The name mango may derive from the Tamil word mangai. The word was first used in Portuguese in the early 16th century, and from Portuguese passed into English. The -o ending appears in English and is of unclear origin.

Description

Mango trees (Mangifera indica) reach 35-40 m in height, with a crown radius of 10 m. The leaves are evergreen, alternate, simple, 15-35 cm long and 6-16 cm broad; when the leaves are young they are orange-pink, rapidly changing to a dark glossy red, then dark green as they mature. The flowers are produced in terminal panicles 10-40 cm long; each flower is small and white with five petals 5-10 mm long, with a mild sweet odor suggestive of lily of the valley. The fruit takes from three to six months to ripen.

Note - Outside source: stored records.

import Literature.NumberTheory.GaloisRepresentations.IdeleTruncatedSLocalLayerClass
import Literature.NumberTheory.GaloisRepresentations.LocalUnitsInflationTwoInjective
import HarnessLib

/-!
# [P2-mono], the local-global step at `H²(U, Ī_S)`, II: a class of `H²(U, Ī_S)` all of whose conjugated local pull-backs
# vanish is zero — FROM the finite-level statement (Harari Prop. 17.25 / Milne I Lemma 4.13 at `r = 2`, injectivity half)

Topic `NumberTheory/GaloisRepresentations`; namespace `Literature.NumberTheory.GaloisRepresentations.IdeleReadout`.
Theorems only; NO named fact, no `sorry`, no instance, no notation; number fields in `Type`.  Second file of P2-e/f of the
[P2-mono] plan `P2-MONO-SCOPING-w3g18-v2.md` (lane «PT-Ш-S-TC» of crux `stmt-BirchSwinnertonDyer-19032`, cell bsd-eis; LEAD
bsd-line-x1-p1 g11).  Sequel of `IdeleTruncatedSLocalLayerClass` (the finite-level datum `locLayerClass` and
`locComponent_relInflGIS_eq_inflG_locLayerClass`: the `(w,t)`-component of `relInflGIS c` is the local inflation of
`locLayerClass … c`), of P2-a (-w3 g18 `IdeleTruncatedSRelativeLayers.exists_relInflGIS_eq`: every class of `Ext²_{C_U}(ℤ, Res_U Ī_S)`
is `relInflGIS c`) and of -w4 g21's `LocalUnitsInflationTwoInjective` (`inflG_comap_conjHom_res_unitsD_completion_two_injective`:
the local inflation from the layer `N_{w,t}` of `V_w` with coefficients `Res_{V_w} K̄_wˣ` is injective on `H²` — Hilbert 90 at
every layer of `K_w`, -w3's P2-c).

* **`p2mono_of_finite`**: [P2-mono] in the VERBATIM binder of -w4 g20's `idLocMap_injective_two_of_inputs''` (E4e) / -w2 g12's
  `natural_at_of_P2mono` (`hP2`), FROM the finite-level vanishing statement of P2-b (bsd-eis -w8 g13
  `IdeleClassBar.eq_zero_of_forall_locLayerClass_eq_zero`, displayed here as the hypothesis `hfinite` until it lands).

HONEST FRAMING: assembly; the finite-level analysis (Tate, C–F VII §7.3 over `E^{H}`, the `σ₀`-matching) is quoted, not proved
here.  No case of Poitou–Tate duality and nothing about BSD is proved.  AI formalisation, established only by the kernel check.

## References
* D. Harari, *Galois Cohomology and Class Field Theory*, Universitext (2020), §17.5 Lemma 17.23, Prop. 17.25; §4.3 (2)–(3).
  [Harari2020]
* J. S. Milne, *Arithmetic Duality Theorems*, 2nd ed. (2006), I Lemma 4.13, I Thm. 4.10 (a) (proof, p. 58). [MilneADT2006]
* J.-P. Serre, *Galois Cohomology* (1997), I §2.2 Prop. 8, §2.4. [SerreGaloisCohomology1997]
-/

noncomputable section

open NumberField IsDedekindDomain Field CategoryTheory CategoryTheory.Limits CategoryTheory.Abelian
open Literature.Algebra.Homology Literature.Algebra.Homology.DiscreteRep
open scoped Classical

namespace Literature.NumberTheory.GaloisRepresentations

namespace IdeleReadout

open IdeleClassBar DiscreteGaloisModule
open Literature.NumberTheory.GaloisRepresentations.LocalWeilDatum (galFixing)

variable (K : Type) [Field K] [NumberField K] (S : Finset (HeightOneSpectrum (𝓞 K)))
  (U : Subgroup (GaloisGroupUnramifiedOutside K (↑S : Set (HeightOneSpectrum (𝓞 K))))) [hUn : U.Normal]

/-! ## [P2-mono] from the finite-level statement (P2-b) -/

/-- **[P2-mono] in -w4 g20's verbatim binder, FROM the finite-level vanishing statement of P2-b** (bsd-eis -w8 g13,
displayed as the hypothesis `hfinite`): a class `y ∈ H²(U, Ī_S)` all of whose conjugated local pull-backs vanish is zero —
write `y = relInflGIS c` (P2-a), read each `(w,t)`-component as the local inflation of `locLayerClass … c` (§2), kill the
finite-level data by the injectivity of the local inflations (-w4 g21), and conclude `c = 0` by P2-b.
[cite: Harari2020, §17.5 Prop. 17.25][cite: MilneADT2006, I Lemma 4.13, I Thm. 4.10 (a) (proof, p. 58)] -/
theorem p2mono_of_finite
    (hU : IsOpen (U : Set (GaloisGroupUnramifiedOutside K (↑S : Set (HeightOneSpectrum (𝓞 K))))))
    (hfinite : ∀ (E : GalLayer K)
      (hE : ramificationSubgroup K (↑S : Set (HeightOneSpectrum (𝓞 K))) ≤ galFixing K E.1)
      (hEU : (layerSubgroupS S E : Subgroup (GaloisGroupUnramifiedOutside K (↑S : Set (HeightOneSpectrum (𝓞 K))))) ≤ U)
      (c : groupCohomology (haveI := E.numberField;
        Rep.res (subgroupImageS S hE U).subtype (IdeleHerbrand.truncRep K E.1 S)) 2),
      (∀ (w : OverS K S) (t : DoubleCosets (decompMapPlaceS K S w.1) U), locLayerClass K S U w t hE hEU 2 c = 0) →
        c = 0)
    (y : Ext (triv (k := ℤ) (Γ := ↥U) ℤ) ((resD ℤ U).obj (truncIdeleBarD K S)) 2)
    (hy : ∀ (w : OverS K S) (t : DoubleCosets (decompMapPlaceS K S w.1) U),
      (y.mapExactFunctor (resDHom ℤ (conjHom (decompMapPlaceS K S w.1) U (dcRep (decompMapPlaceS K S w.1) U t))
        (continuous_conjHom (decompMapPlaceS K S w.1) (continuous_decompMapPlaceS K S w.1) U
          (dcRep (decompMapPlaceS K S w.1) U t)))).comp
        (Ext.mk₀ (conjCoeff (decompMapPlaceS K S w.1) (continuous_decompMapPlaceS K S w.1) U
          (truncIdeleBarD K S) (unitsD (Place.Completion w.1)) (locQ K S w) (dcRep (decompMapPlaceS K S w.1) U t)
          (k := ℤ))) (add_zero 2) = 0) :
    y = 0 := by
  obtain ⟨E, hE, hEU, c, rfl⟩ := exists_relInflGIS_eq S U hU 2 y
  have hc : c = 0 := hfinite E hE hEU c fun w t =>
    inflG_comap_conjHom_res_unitsD_completion_two_injective K S w.1 U hU (dcRep (decompMapPlaceS K S w.1) U t)
      (layerSubgroupS S E) hEU
      (by rw [← locComponent_relInflGIS_eq_inflG_locLayerClass, map_zero]; exact hy w t)
  rw [hc, map_zero]

end IdeleReadout

end Literature.NumberTheory.GaloisRepresentations

end
import Summits.CriticalPhenomena.PercolationContinuityZ3.Theorems.FK.Transplant.KNFreeSeedsLift
import Summits.CriticalPhenomena.PercolationContinuityZ3.Theorems.FK.Transplant.FreeBoundaryHypotheses
import Summits.CriticalPhenomena.PercolationContinuityZ3.Theorems.FK.ConditionalEnergyToolkit
import HarnessLib

/-!
# FRONTIER TRANSPLANT, research line R-TP (row `h_tgt`, OPEN-2 by lead ruling L7), part 6: the finite-energy hypotheses of the
# measure-generic KN Steps II–III DISCHARGED for the transplant's law of record `fkLaw Λ W q`

Support file (`--supports stmt-CriticalPhenomena-4575`, helper) of the FRONTIER TRANSPLANT sub-cell (`fk-continuity/transplant/`, seat
`prim-bschramm-fkt-p1`); builds on p205010 (kernel theorem, internal audit signed; external expert review pending).  No definitions, no
named facts, no sorries; standard axioms.

HONEST FRAMING (page 1, cell rule; lead ruling L7).  The transplant's theorem of record `ufsc0_of_freeBoundaryHypothesis_r0` is CONDITIONAL on
FH (free-box hittability; open at the same `p` for every `q > 1`; GRC Conj. (5.103)-calibre via K1, barrier note
`Literature.Barriers.CriticalPhenomena.SamePFreeBoundaryCriteria`) AND on TP_FK (`KNFreeTargetHittable`: Kozma–Nitzan's target Lemma 10 for
finite-volume FK laws; a theorem at `q = 1`, no derivation known for `q > 1` — design note `transplant/prim-bschramm-fkt-p1/FT03-DESIGN.md`
§3/§7: the missing step is the first-relay decoupling of KN p. 21).  The transplant is a typed reduction, not a proof of FK continuity.
THIS FILE is unconditional and is the part of KN Lemma 10 that IS kernel-checked for FK: its Steps II–III (parts 1, 2, 5 of this seat) hold
under the law of record, because that law satisfies the three finite-energy hypotheses — proved here.

CONTENT (namespace `…Theorems.FK.KNFree`; `fkLaw Λ W q = (rcMeasureW (W ∘ Sym2.map Subtype.val) q ∅).map (liftEdges Λ)`, FT-01):
* `mem_range_sym2Map_of_forall_mem` — a pair with both endpoints in `Λ` is a lifted pair;
* `forall_mem_of_finSupp` — under `FinSupp W Λ`, a pair of nonzero weight has both endpoints in `Λ`;
* **`ins_tolerance_fkLaw`** — `π^{|F|} · (fkLaw Λ W q){ω | ω ∪ F ∈ A} ≤ (fkLaw Λ W q)(A)`, `π = p/(p + q(1-p))`, for `q ≥ 1`, every finite `F` of
  pairs of weight `p` (inside `Λ`) and every measurable `A` — fkp-10b's weights-form insertion tolerance
  `FK.rcMeasureW_pow_mul_real_preimage_union_le` (p244352) transported along the lift by `KNFree.tolerance_union_map_liftEdges` (p243920);
* **`del_tolerance_fkLaw`** — `(1-p)^{|F|} · (fkLaw Λ W q){ω | ω ∖ F ∈ A} ≤ (fkLaw Λ W q)(A)` likewise (`…_sdiff_le`);
* `rcMeasureW_real_mem_eq_zero_of_weight_eq_zero` — a pair of weight `0` is almost surely closed under `rcMeasureW` (`q ≥ 1`);
* **`real_fkLaw_compl_posOnly_eq_zero`** — `hnull`: under `fkLaw Λ W q` almost surely every open pair has nonzero weight
  (`(fkLaw Λ W q)((PosOnly W)ᶜ) = 0`).
So `KNFree.stepII` / `real_manyContacts_diff_Gev_le` / `real_manyContacts_diff_cubeSeeds_le` / `exists_level_real_Gev_gt` apply to every
`fkLaw Λ W q` with `W = p` on the fresh lattice pairs inside the subbox, `1 ≤ q`, `p < 1`.
[cite: Grimmett2006, Thm. (3.1) eq. (3.4) (p. 38); Thm. (3.7) (p. 39); Thm. (4.17)(b) (p. 75)] [cite: KozmaNitzan2024, §4 Lemma 10, Steps II–III (pp. 18–19)]
-/

noncomputable section

namespace Summit.CriticalPhenomena.PercolationContinuityZ3.Theorems.FK.KNFree

open MeasureTheory Set
open Literature.Probability.Percolation Literature.Probability.LatticeModels
open Literature.Probability.Percolation.KozmaNitzan
open scoped Classical

variable {d : ℕ}

/-! ## Lifted pairs -/

/-- A pair with both endpoints in `Λ` is the lift of a pair of `↥Λ`. [folklore] -/
theorem mem_range_sym2Map_of_forall_mem (Λ : Finset (Site d)) {e : Sym2 (Site d)} (he : ∀ z ∈ e, z ∈ Λ) :
    e ∈ Set.range (Sym2.map (Subtype.val : ↥Λ → Site d)) := by
  induction e using Sym2.ind with
  | h a b =>
    exact ⟨s(⟨a, he a (Sym2.mem_mk_left a b)⟩, ⟨b, he b (Sym2.mem_mk_right a b)⟩), by simp⟩

/-- Under `FinSupp W Λ` a pair of nonzero weight has both endpoints in `Λ`. [cite: KozmaNitzan2024, Conjecture 1 (p. 3) (finite graphs)] -/
theorem forall_mem_of_finSupp {W : Sym2 (Site d) → unitInterval} {Λ : Finset (Site d)} (hW : FinSupp W Λ) {e : Sym2 (Site d)}
    (he : W e ≠ 0) : ∀ z ∈ e, z ∈ Λ := by
  by_contra h
  push Not at h
  obtain ⟨z, hz, hzΛ⟩ := h
  exact he (hW.zero e ⟨z, hz, hzΛ⟩)

/-- A finite set of pairs inside `Λ` on which `W` takes the value `p` lies in the lift of the finite set of pairs of `↥Λ` of weight `p`.
[folklore] -/
theorem subset_image_filter_of_weight_eq (Λ : Finset (Site d)) (W : Sym2 (Site d) → unitInterval) {p : unitInterval}
    {F : Finset (Sym2 (Site d))} (hF : ∀ e ∈ F, W e = p) (hFΛ : ∀ e ∈ F, ∀ z ∈ e, z ∈ Λ) :
    F ⊆ (Finset.univ.filter fun e' : Sym2 ↥Λ => W (Sym2.map Subtype.val e') = p).image (Sym2.map Subtype.val) := by
  intro e he
  obtain ⟨e', rfl⟩ := mem_range_sym2Map_of_forall_mem Λ (hFΛ e he)
  exact Finset.mem_image.2 ⟨e', Finset.mem_filter.2 ⟨Finset.mem_univ _, hF _ he⟩, rfl⟩

/-! ## Insertion and deletion tolerance of `fkLaw` -/

/-- **Insertion tolerance of the law of record** `fkLaw Λ W q` (`q ≥ 1`): for every finite set `F` of pairs inside `Λ` of weight `p` and
every measurable `A`, `(p/(p+q(1-p)))^{|F|} · (fkLaw Λ W q){ω | ω ∪ F ∈ A} ≤ (fkLaw Λ W q)(A)` — the hypothesis `hins` of
`KNFree.real_manyContacts_diff_Gev_le` / `…_cubeSeeds_le`. [cite: Grimmett2006, Thm. (3.1) eq. (3.4) (p. 38); Thm. (4.17)(b) (p. 75)] -/
theorem ins_tolerance_fkLaw {q : ℝ} (hq : 1 ≤ q) (Λ : Finset (Site d)) (W : Sym2 (Site d) → unitInterval) {p : unitInterval}
    {F : Finset (Sym2 (Site d))} (hF : ∀ e ∈ F, W e = p) (hFΛ : ∀ e ∈ F, ∀ z ∈ e, z ∈ Λ)
    {A : Set (BondConfig (Site d))} (hA : MeasurableSet A) :
    ((p : ℝ) / (p + q * (1 - p))) ^ F.card * (fkLaw Λ W q).real ((fun ω => ω ∪ ↑F) ⁻¹' A) ≤ (fkLaw Λ W q).real A := by
  unfold fkLaw
  refine tolerance_union_map_liftEdges Λ _ (Finset.univ.filter fun e' : Sym2 ↥Λ => W (Sym2.map Subtype.val e') = p)
    (fun F' A' hF' => FK.rcMeasureW_pow_mul_real_preimage_union_le (fun e' : Sym2 ↥Λ => W (Sym2.map Subtype.val e')) hq ∅
      (fun e' he' => ?_) A') (subset_image_filter_of_weight_eq Λ W hF hFΛ) hA
  have h := (Finset.mem_filter.1 (hF' he')).2
  simp only [h]

/-- **Deletion tolerance of the law of record** `fkLaw Λ W q` (`q ≥ 1`): `(1-p)^{|F|} · (fkLaw Λ W q){ω | ω ∖ F ∈ A} ≤ (fkLaw Λ W q)(A)` for
every finite set `F` of pairs inside `Λ` of weight `p` and every measurable `A` — the hypothesis `hdel` of `KNFree.stepII`.
[cite: Grimmett2006, Thm. (3.1) eq. (3.4) (p. 38); Thm. (4.17)(b) (p. 75)] -/
theorem del_tolerance_fkLaw {q : ℝ} (hq : 1 ≤ q) (Λ : Finset (Site d)) (W : Sym2 (Site d) → unitInterval) {p : unitInterval}
    {F : Finset (Sym2 (Site d))} (hF : ∀ e ∈ F, W e = p) (hFΛ : ∀ e ∈ F, ∀ z ∈ e, z ∈ Λ)
    {A : Set (BondConfig (Site d))} (hA : MeasurableSet A) :
    (1 - (p : ℝ)) ^ F.card * (fkLaw Λ W q).real ((fun ω => ω \ ↑F) ⁻¹' A) ≤ (fkLaw Λ W q).real A := by
  unfold fkLaw
  refine tolerance_sdiff_map_liftEdges Λ _ (Finset.univ.filter fun e' : Sym2 ↥Λ => W (Sym2.map Subtype.val e') = p)
    (fun F' A' hF' => FK.rcMeasureW_pow_mul_real_preimage_sdiff_le (fun e' : Sym2 ↥Λ => W (Sym2.map Subtype.val e')) hq ∅
      (fun e' he' => ?_) A') (subset_image_filter_of_weight_eq Λ W hF hFΛ) hA
  have h := (Finset.mem_filter.1 (hF' he')).2
  simp only [h]

/-! ## Pairs of weight zero are almost surely closed -/

/-- **A pair of weight `0` is almost surely closed** under `rcMeasureW w q B`, `q ≥ 1` (deletion tolerance at `w_e = 0`:
`1 · φ{ω ∖ {e} ∈ univ} ≤ φ{e closed}`). [cite: Grimmett2006, Thm. (3.1) eq. (3.4) (p. 38)] -/
theorem rcMeasureW_real_mem_eq_zero_of_weight_eq_zero {V : Type*} [Fintype V] (w : Sym2 V → unitInterval) {q : ℝ} (hq : 1 ≤ q)
    (B : Set V) {e : Sym2 V} (he : w e = 0) : (rcMeasureW w q B).real {ω | e ∈ ω} = 0 := by
  haveI := isProbabilityMeasure_rcMeasureW w (one_pos.trans_le hq) B
  have h := FK.rcMeasureW_sub_mul_real_preimage_sdiff_le w hq B e Set.univ
  have h1 : (rcMeasureW w q B).real {ω : BondConfig V | ω \ {e} ∈ (Set.univ : Set (BondConfig V))} = 1 := by
    simp only [Set.mem_univ, Set.setOf_true]; exact probReal_univ
  rw [he, h1, Set.univ_inter] at h
  norm_num at h
  have hc : (rcMeasureW w q B).real {ω : BondConfig V | e ∉ ω} = 1 - (rcMeasureW w q B).real {ω | e ∈ ω} := by
    rw [show {ω : BondConfig V | e ∉ ω} = {ω | e ∈ ω}ᶜ from rfl, probReal_compl_eq_one_sub MeasurableSet.of_discrete]
  linarith [measureReal_nonneg (μ := rcMeasureW w q B) (s := {ω : BondConfig V | e ∈ ω})]

/-- The event "some open pair has weight `0`" is measurable. [folklore] -/
theorem measurableSet_compl_posOnly (W : Sym2 (Site d) → unitInterval) : MeasurableSet (LData.PosOnly W)ᶜ := by
  have h : (LData.PosOnly W)ᶜ = ⋃ e ∈ {e : Sym2 (Site d) | W e = 0}, {ω : BondConfig (Site d) | e ∈ ω} := by
    ext ω
    simp only [LData.PosOnly, mem_compl_iff, mem_setOf_eq, not_forall, not_not, exists_prop, mem_iUnion]
    exact ⟨fun ⟨e, he, hW⟩ => ⟨e, hW, he⟩, fun ⟨e, hW, he⟩ => ⟨e, he, hW⟩⟩
  rw [h]
  exact MeasurableSet.biUnion (Set.to_countable _) fun e _ => measurableSet_mem e

/-- **`hnull` for the law of record**: under `fkLaw Λ W q` (`q ≥ 1`) almost surely every open pair has nonzero weight — an open pair is a
lifted pair of `↥Λ`, and lifted pairs of weight `0` are almost surely closed. [cite: Grimmett2006, Thm. (3.7) (p. 39); eq. (3.4)] -/
theorem real_fkLaw_compl_posOnly_eq_zero {q : ℝ} (hq : 1 ≤ q) (Λ : Finset (Site d)) (W : Sym2 (Site d) → unitInterval) :
    (fkLaw Λ W q).real (LData.PosOnly W)ᶜ = 0 := by
  set w' : Sym2 ↥Λ → unitInterval := fun e' => W (Sym2.map Subtype.val e') with hw'
  haveI := isProbabilityMeasure_rcMeasureW w' (one_pos.trans_le hq) (∅ : Set ↥Λ)
  unfold fkLaw
  rw [real_map_liftEdges_apply Λ _ (measurableSet_compl_posOnly W)]
  refine le_antisymm ?_ measureReal_nonneg
  -- the preimage is covered by the finitely many events "e' open", `w' e' = 0`
  have hcov : liftEdges Λ ⁻¹' (LData.PosOnly W)ᶜ ⊆
      ⋃ e' ∈ (Finset.univ.filter fun e' : Sym2 ↥Λ => w' e' = 0), {ω' : BondConfig ↥Λ | e' ∈ ω'} := by
    intro ω' hω'
    simp only [mem_preimage, LData.PosOnly, mem_compl_iff, mem_setOf_eq, not_forall, not_not, exists_prop] at hω'
    obtain ⟨e, he, hW⟩ := hω'
    obtain ⟨e', he', rfl⟩ := (mem_liftEdges_iff).1 he
    simp only [mem_iUnion, mem_setOf_eq, exists_prop, Finset.mem_filter, Finset.mem_univ, true_and]
    exact ⟨e', hW, he'⟩
  calc (rcMeasureW w' q ∅).real (liftEdges Λ ⁻¹' (LData.PosOnly W)ᶜ)
      ≤ (rcMeasureW w' q ∅).real (⋃ e' ∈ (Finset.univ.filter fun e' : Sym2 ↥Λ => w' e' = 0), {ω' : BondConfig ↥Λ | e' ∈ ω'}) :=
        measureReal_mono hcov (measure_ne_top _ _)
    _ ≤ ∑ e' ∈ (Finset.univ.filter fun e' : Sym2 ↥Λ => w' e' = 0), (rcMeasureW w' q ∅).real {ω' : BondConfig ↥Λ | e' ∈ ω'} :=
        measureReal_biUnion_finset_le _ _
    _ = 0 := Finset.sum_eq_zero fun e' he' =>
        rcMeasureW_real_mem_eq_zero_of_weight_eq_zero w' hq ∅ (Finset.mem_filter.1 he').2

end Summit.CriticalPhenomena.PercolationContinuityZ3.Theorems.FK.KNFree

end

The ripe fruit is variable in size and color, and may be yellow, orange, red or green when ripe, depending on the cultivar. When ripe, the unpeeled fruit gives off a distinctive resinous sweet smell. In its center is a single flat oblong seed that can be fibrous or hairy on the surface, depending on the cultivar. Inside the seed coat 1-2 mm thick is a thin lining covering a single embryo, 4-7 cm long, 3-4 cm wide, and 1 cm thick.

Cultivation and uses

Mangoes have been cultivated in the Indian subcontinent for thousands of years and reached East Asia between the 5th-4th century BC. By the 10th century AD, they were transported to East Africa and subsequently introduced to Brazil, West Indies and Mexico, where climate allows its appropriate growth. The 14th century Muslim traveler, Ibn Battuta, reported it at Mogadishu.

Mango is now cultivated as a fruit tree in frost-free tropical and warmer subtropical climates like that of the Indian subcontinent; nearly half of the world's mangoes are cultivated in India alone.

Other regions where mango is cultivated include North, South and Central America, the Caribbean, south and central Africa, Australia, China, and Southeast Asia. It is easily cultivated yielding more than 1,000 cultivars, ranging from the "turpentine mango" (named for its strong taste of turpentine, which according to the Oxford Companion to Food some varieties actually contain) to the huevos de toro ("eggs of the bull", a euphemism for "bull's testicles", referring to the shape and size).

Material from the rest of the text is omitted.